Here is the FP I made in my demo for the Atl pen turners group. I didn't quite get it finished before time ran out. All that was left was to do the front section. The blank is one of my own cast from a 9" rod of alumilite. That way I can keep everything lined up. My wife has already claimed it for herself and wanted a black ebonite section (who am I to argue with the boss!). I'll eventually replace the gold clip/nib with rhodium/polished steel. I didn't realize that I didn't have any polished #6 nibs already :redface:

I hope those from the demo were able to take home some of the skills/techniques used to make a pen from scratch. Thanks Robert for the extra set of hands! Also here are the measurements again on the taps/dies used:

Cap to body: 12x.8mm triple start
Cap Finial: 9x.75mm
Front section to body: 10x.75mm
Front section internal for nib housing: 7.9x.6mm




















A couple closeups:









Thanks for looking and as always all comments/critiques/questions are welcomed and appreciated!


----------



## redneckmedic (Dec 22, 2012)

I am very impressed with the skills expressed with kitless turns.
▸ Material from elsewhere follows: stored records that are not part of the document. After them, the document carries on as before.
import Mathlib.Algebra.Module.Injective
import Mathlib.RingTheory.PrincipalIdealDomain
import Mathlib.RingTheory.Ideal.Quotient.Operations
import Mathlib.Algebra.Module.Torsion.Basic
import HarnessLib

/-!
# `A/(a)` is self-injective for a principal ideal domain `A`; pure extensions split modulo `a`

Topic `RingTheory/DiscreteValuationRing`; namespace `Literature.RingTheory.DiscreteValuationRing`.
Theorems only (Mathlib-only imports; no definition, no named fact, no instance, no `sorry`).

For a principal ideal domain `A` and `a ≠ 0`, the Artinian principal ideal ring `R = A/(a)` is a
Frobenius (quasi-Frobenius) ring, in particular SELF-INJECTIVE: Baer's criterion is immediate since
the ideals of `R` are the `(d)/(a)`, `d ∣ a`, and an `R`-linear `g : (d)/(a) → R` has `g(d̄) = d̄ ȳ`
(`baer_quotient_span_singleton`; [Lam1999, §15, Example 15.27 / Exercise: `ℤ/nℤ` and more generally
`A/(a)` for a PID `A` are self-injective]).  Consequences:

* `exists_retraction_of_injective` — every injective `R`-linear `R → X` has an `R`-linear
  retraction (`Module.Baer.extension_property`);
* `exists_retraction_quotient_algebraMap` — for an `A`-algebra `B` in which `a` is PURE
  (`a ∣ x` in `B` for `x ∈ A` implies `a ∣ x` in `A`), the map `A/(a) → B/(a)` admits an
  `A`-linear retraction.  (Use in the tree: `𝒪_{E'}/p^t ↪ ℤ̄_p/p^t` splits `𝒪_{E'}`-linearly, so
  cohomology with `𝒪_{E'}/p^t`-coefficients injects into cohomology with `ℤ̄_p/p^t`-coefficients —
  the passage from a Noetherian coefficient ring to `ℤ̄_p` in [Scholze2015, §V.4].)

## References

* T. Y. Lam, *Lectures on Modules and Rings*, GTM 189 (1999), §3B (Baer's criterion), §15
  (quasi-Frobenius rings; `ℤ/nℤ`, `k[x]/(f)` and quotients of PIDs are self-injective). [Lam1999]
* P. Scholze, Ann. of Math. 182 (2015), §V.4. [Scholze2015]
-/

namespace Literature.RingTheory.DiscreteValuationRing

variable {A : Type*} [CommRing A] [IsDomain A] [IsPrincipalIdealRing A]

/-- **`A/(a)` satisfies Baer's criterion over itself** (`A` a PID, `a ≠ 0`): every linear map from
an ideal of `A/(a)` to `A/(a)` extends to `A/(a)`. [cite: Lam1999, §15 (quotients of PIDs are
self-injective)] -/
theorem baer_quotient_span_singleton {a : A} (ha : a ≠ 0) :
    Module.Baer (A ⧸ Ideal.span ({a} : Set A)) (A ⧸ Ideal.span ({a} : Set A)) := by
  classical
  intro I g
  set R := A ⧸ Ideal.span ({a} : Set A)
  -- the ideal `I` is `(d)/(a)` with `d ∣ a`
  let I' : Ideal A := I.comap (Ideal.Quotient.mk (Ideal.span {a}))
  obtain ⟨d, hd⟩ : ∃ d : A, I' = Ideal.span {d} :=
    ⟨Submodule.IsPrincipal.generator I', (Submodule.IsPrincipal.span_singleton_generator I').symm⟩
  have haI' : a ∈ I' := by
    change Ideal.Quotient.mk (Ideal.span {a}) a ∈ I
    rw [Ideal.Quotient.eq_zero_iff_mem.2 (Ideal.mem_span_singleton_self a)]
    exact I.zero_mem
  obtain ⟨e, he⟩ : d ∣ a := by
    rw [← Ideal.mem_span_singleton, ← hd]; exact haI'
  have he0 : e ≠ 0 := by rintro rfl; exact ha (by rw [he, mul_zero])
  have hdI : Ideal.Quotient.mk (Ideal.span {a}) d ∈ I := by
    change d ∈ I'
    rw [hd]; exact Ideal.mem_span_singleton_self d
  -- `g(d̄) = x̄` with `d ∣ x`
  obtain ⟨x, hx⟩ := Ideal.Quotient.mk_surjective (g ⟨_, hdI⟩)
  have hex : Ideal.Quotient.mk (Ideal.span {a}) (e * x) = 0 := by
    have h1 : (Ideal.Quotient.mk (Ideal.span {a}) e) • g ⟨_, hdI⟩ =
        g ((Ideal.Quotient.mk (Ideal.span {a}) e) • ⟨_, hdI⟩) := (map_smul g _ _).symm
    have h2 : (Ideal.Quotient.mk (Ideal.span {a}) e) • (⟨_, hdI⟩ : I) = 0 := by
      refine Subtype.ext ?_
      change Ideal.Quotient.mk (Ideal.span {a}) e * Ideal.Quotient.mk (Ideal.span {a}) d = 0
      rw [← map_mul, mul_comm, ← he]
      exact Ideal.Quotient.eq_zero_iff_mem.2 (Ideal.mem_span_singleton_self a)
    rw [h2, map_zero, ← hx, smul_eq_mul, ← map_mul] at h1
    exact h1
  obtain ⟨y, hy⟩ : d ∣ x := by
    have h := Ideal.Quotient.eq_zero_iff_mem.1 hex
    rw [Ideal.mem_span_singleton, he] at h
    obtain ⟨c, hc⟩ := h
    refine ⟨c, mul_left_cancel₀ he0 ?_⟩
    rw [hc]; ring
  -- extend by `1 ↦ ȳ`
  refine ⟨LinearMap.toSpanSingleton R R (Ideal.Quotient.mk (Ideal.span {a}) y), fun z hz => ?_⟩
  obtain ⟨w, rfl⟩ := Ideal.Quotient.mk_surjective z
  have hw : w ∈ I' := hz
  rw [hd, Ideal.mem_span_singleton] at hw
  obtain ⟨c, rfl⟩ := hw
  rw [LinearMap.toSpanSingleton_apply, smul_eq_mul, ← map_mul,
    show d * c * y = c * x by rw [hy]; ring, map_mul]
  have hmem : (⟨Ideal.Quotient.mk (Ideal.span {a}) (d * c), hz⟩ : I) =
      (Ideal.Quotient.mk (Ideal.span {a}) c) • (⟨_, hdI⟩ : I) :=
    Subtype.ext (by
      change Ideal.Quotient.mk (Ideal.span {a}) (d * c) =
        Ideal.Quotient.mk (Ideal.span {a}) c * Ideal.Quotient.mk (Ideal.span {a}) d
      rw [← map_mul, mul_comm])
  rw [hmem, map_smul, ← hx, smul_eq_mul]

/-- **`A/(a)` is self-injective**: an injective `A/(a)`-linear map `A/(a) → X` has a retraction.
[cite: Lam1999, §3B (Baer's criterion) and §15] -/
theorem exists_retraction_of_injective {a : A} (ha : a ≠ 0) {X : Type*} [AddCommGroup X]
    [Module (A ⧸ Ideal.span ({a} : Set A)) X]
    (f : (A ⧸ Ideal.span ({a} : Set A)) →ₗ[A ⧸ Ideal.span ({a} : Set A)] X)
    (hf : Function.Injective f) :
    ∃ r : X →ₗ[A ⧸ Ideal.span ({a} : Set A)] (A ⧸ Ideal.span ({a} : Set A)), r ∘ₗ f = LinearMap.id :=
  (baer_quotient_span_singleton ha).extension_property f hf LinearMap.id

/-- **A pure extension splits modulo `a`.**  Let `B` be a commutative `A`-algebra in which `a ≠ 0`
is pure: whenever `algebraMap A B x` is a multiple of `algebraMap A B a`, already `a ∣ x` in `A`.
Then `A/(a) → B/(a)` has an `A`-linear retraction `r` (`r (x̄) = x̄` for `x ∈ A`).
[cite: Lam1999, §15] [cite: Scholze2015, §V.4 (proof of Thm. V.4.1)] -/
theorem exists_retraction_quotient_algebraMap {a : A} (ha : a ≠ 0) (B : Type*) [CommRing B]
    [Algebra A B]
    (hpure : ∀ x : A, (∃ y : B, algebraMap A B x = y * algebraMap A B a) → a ∣ x) :
    ∃ r : (B ⧸ Ideal.span ({algebraMap A B a} : Set B)) →ₗ[A] (A ⧸ Ideal.span ({a} : Set A)),
      ∀ x : A, r (Ideal.Quotient.mk _ (algebraMap A B x)) = Ideal.Quotient.mk _ x := by
  classical
  set J : Ideal B := Ideal.span ({algebraMap A B a} : Set B)
  set X := B ⧸ J
  -- `X` is killed by `a`, hence a module over `R = A/(a)`
  have hX : Module.IsTorsionBySet A X (Ideal.span ({a} : Set A)) := by
    rw [Module.isTorsionBySet_span_singleton_iff]
    intro z
    obtain ⟨b, rfl⟩ := Ideal.Quotient.mk_surjective z
    change a • Ideal.Quotient.mk J b = 0
    rw [Algebra.smul_def, IsScalarTower.algebraMap_apply A B (B ⧸ J), Ideal.Quotient.algebraMap_eq,
      ← map_mul, Ideal.Quotient.eq_zero_iff_mem]
    exact Ideal.mul_mem_right _ _ (Ideal.subset_span rfl)
  letI := hX.module
  set R := A ⧸ Ideal.span ({a} : Set A)
  have hsmul : ∀ (c : A) (z : X), (Ideal.Quotient.mk (Ideal.span {a}) c) • z = c • z :=
    fun c z => Module.IsTorsionBySet.mk_smul hX c z
  -- the structure map `R → X`, `r ↦ r • 1`
  let f : R →ₗ[R] X := LinearMap.toSpanSingleton R X 1
  have hf1 : ∀ x : A, f (Ideal.Quotient.mk _ x) = Ideal.Quotient.mk J (algebraMap A B x) := by
    intro x
    change (Ideal.Quotient.mk (Ideal.span {a}) x) • (1 : X) = _
    rw [hsmul, Algebra.smul_def, mul_one]
    rfl
  have hf : Function.Injective f := by
    rw [← LinearMap.ker_eq_bot, Submodule.eq_bot_iff]
    intro z hz
    obtain ⟨x, rfl⟩ := Ideal.Quotient.mk_surjective z
    rw [LinearMap.mem_ker, hf1, Ideal.Quotient.eq_zero_iff_mem, Ideal.mem_span_singleton'] at hz
    obtain ⟨y, hy⟩ := hz
    exact Ideal.Quotient.eq_zero_iff_mem.2 (Ideal.mem_span_singleton.2 (hpure x ⟨y, hy.symm⟩))
  obtain ⟨h, hh⟩ := exists_retraction_of_injective ha f hf
  refine ⟨{ toFun := h, map_add' := map_add h, map_smul' := fun c z => ?_ }, fun x => ?_⟩
  · rw [← hsmul, map_smul h, RingHom.id_apply]
    rfl
  · have := LinearMap.congr_fun hh (Ideal.Quotient.mk _ x)
    rw [LinearMap.comp_apply, hf1, LinearMap.id_apply] at this
    exact this

end Literature.RingTheory.DiscreteValuationRing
Well done sir well done.


----------



## seamus7227 (Dec 22, 2012)

Outstanding work Jonathon!!!


----------



## 76winger (Dec 22, 2012)

I just love the color combos you keep coming up with. And the design of the pen is very attractive as well. Very nice!


----------



## papaturner (Dec 22, 2012)

Just as awesome as the demo that accompanied it.


----------



## firewhatfire (Dec 22, 2012)

Man I sure hate to miss a demo, especially one i need.   I know a few folks that would like that blank.  Do I have to use a pressure pot with Alumalite?  ONly playing with my Silmar right now.

Looking good


----------



## InvisibleMan (Dec 22, 2012)

Wow, I like those colors.  Very nice


----------



## jasontg99 (Dec 22, 2012)

Your wife like purple?    Another beauty Jonathon.


----------



## sumterdad (Dec 22, 2012)

very nice, Maybe we need to talk to the demo cordinator for our club to get one of these demos:biggrin::biggrin:


----------



## RustySplinters (Dec 22, 2012)

Beautiful!
What bits did you use to make the holes for the taps?


----------



## wiset1 (Dec 23, 2012)

That's what I'm talking about!  There's nothing like the energy in one of your castings Jonathon, and this one is full of action.  Love the shape and look of the pen.


----------



## bluwolf (Dec 23, 2012)

That is sharp Jonathan. I'd like to see a picture when you switch over the hardware.

Mike


----------



## Brooks803 (Dec 23, 2012)

jasontg99 said:


> Your wife like purple?  Another beauty Jonathon.


 
Yeah I don't see why I keep making things with purple...they never leave the house unless it's in her pocket!



sumterdad said:


> very nice, Maybe we need to talk to the demo cordinator for our club to get one of these demos:biggrin::biggrin:


 
ummm....I think my demo fee just went up :tongue: Nah, just get in touch with me ahead of time so I can check the work schedule.



RustySplinters said:


> Beautiful!
> What bits did you use to make the holes for the taps?


 
12mm = 27/64
10mm = 3/8
9mm = 21/64
#6 nib = 17/64 or 9/32 (I can't remember what my notes say down in the shop)



wiset1 said:


> That's what I'm talking about! There's nothing like the energy in one of your castings Jonathon, and this one is full of action. Love the shape and look of the pen.


 
Thanks Tim! I'm really happy with the shape myself. Wasn't really trying for it, it just kinda came out that way. The blank did come out well huh?



bluwolf said:


> That is sharp Jonathan. I'd like to see a picture when you switch over the hardware.
> 
> Mike


 
Thanks Mike! I'll post a couple when I get the nibs in.


----------



## plantman (Dec 23, 2012)

Excellent blank and penmanship !!!!     Jim S


----------



## vanngo5d (Dec 23, 2012)

Wow that's a great looking pen and blank, you made this in your demo?
If your ever in the Houston area i sure could use a demo i'm getting tired of the almost there pens. :frown:

great job -- guess your back is much better.

Don Vann


----------



## Brooks803 (Dec 23, 2012)

vanngo5d said:


> Wow that's a great looking pen and blank, you made this in your demo?
> If your ever in the Houston area i sure could use a demo i'm getting tired of the almost there pens. :frown:
> 
> great job -- guess your back is much better.
> ...


 
Thanks Don! Yeah it was just a demo pen. To save alot of time I didn't do any real finishing to it until I got home. 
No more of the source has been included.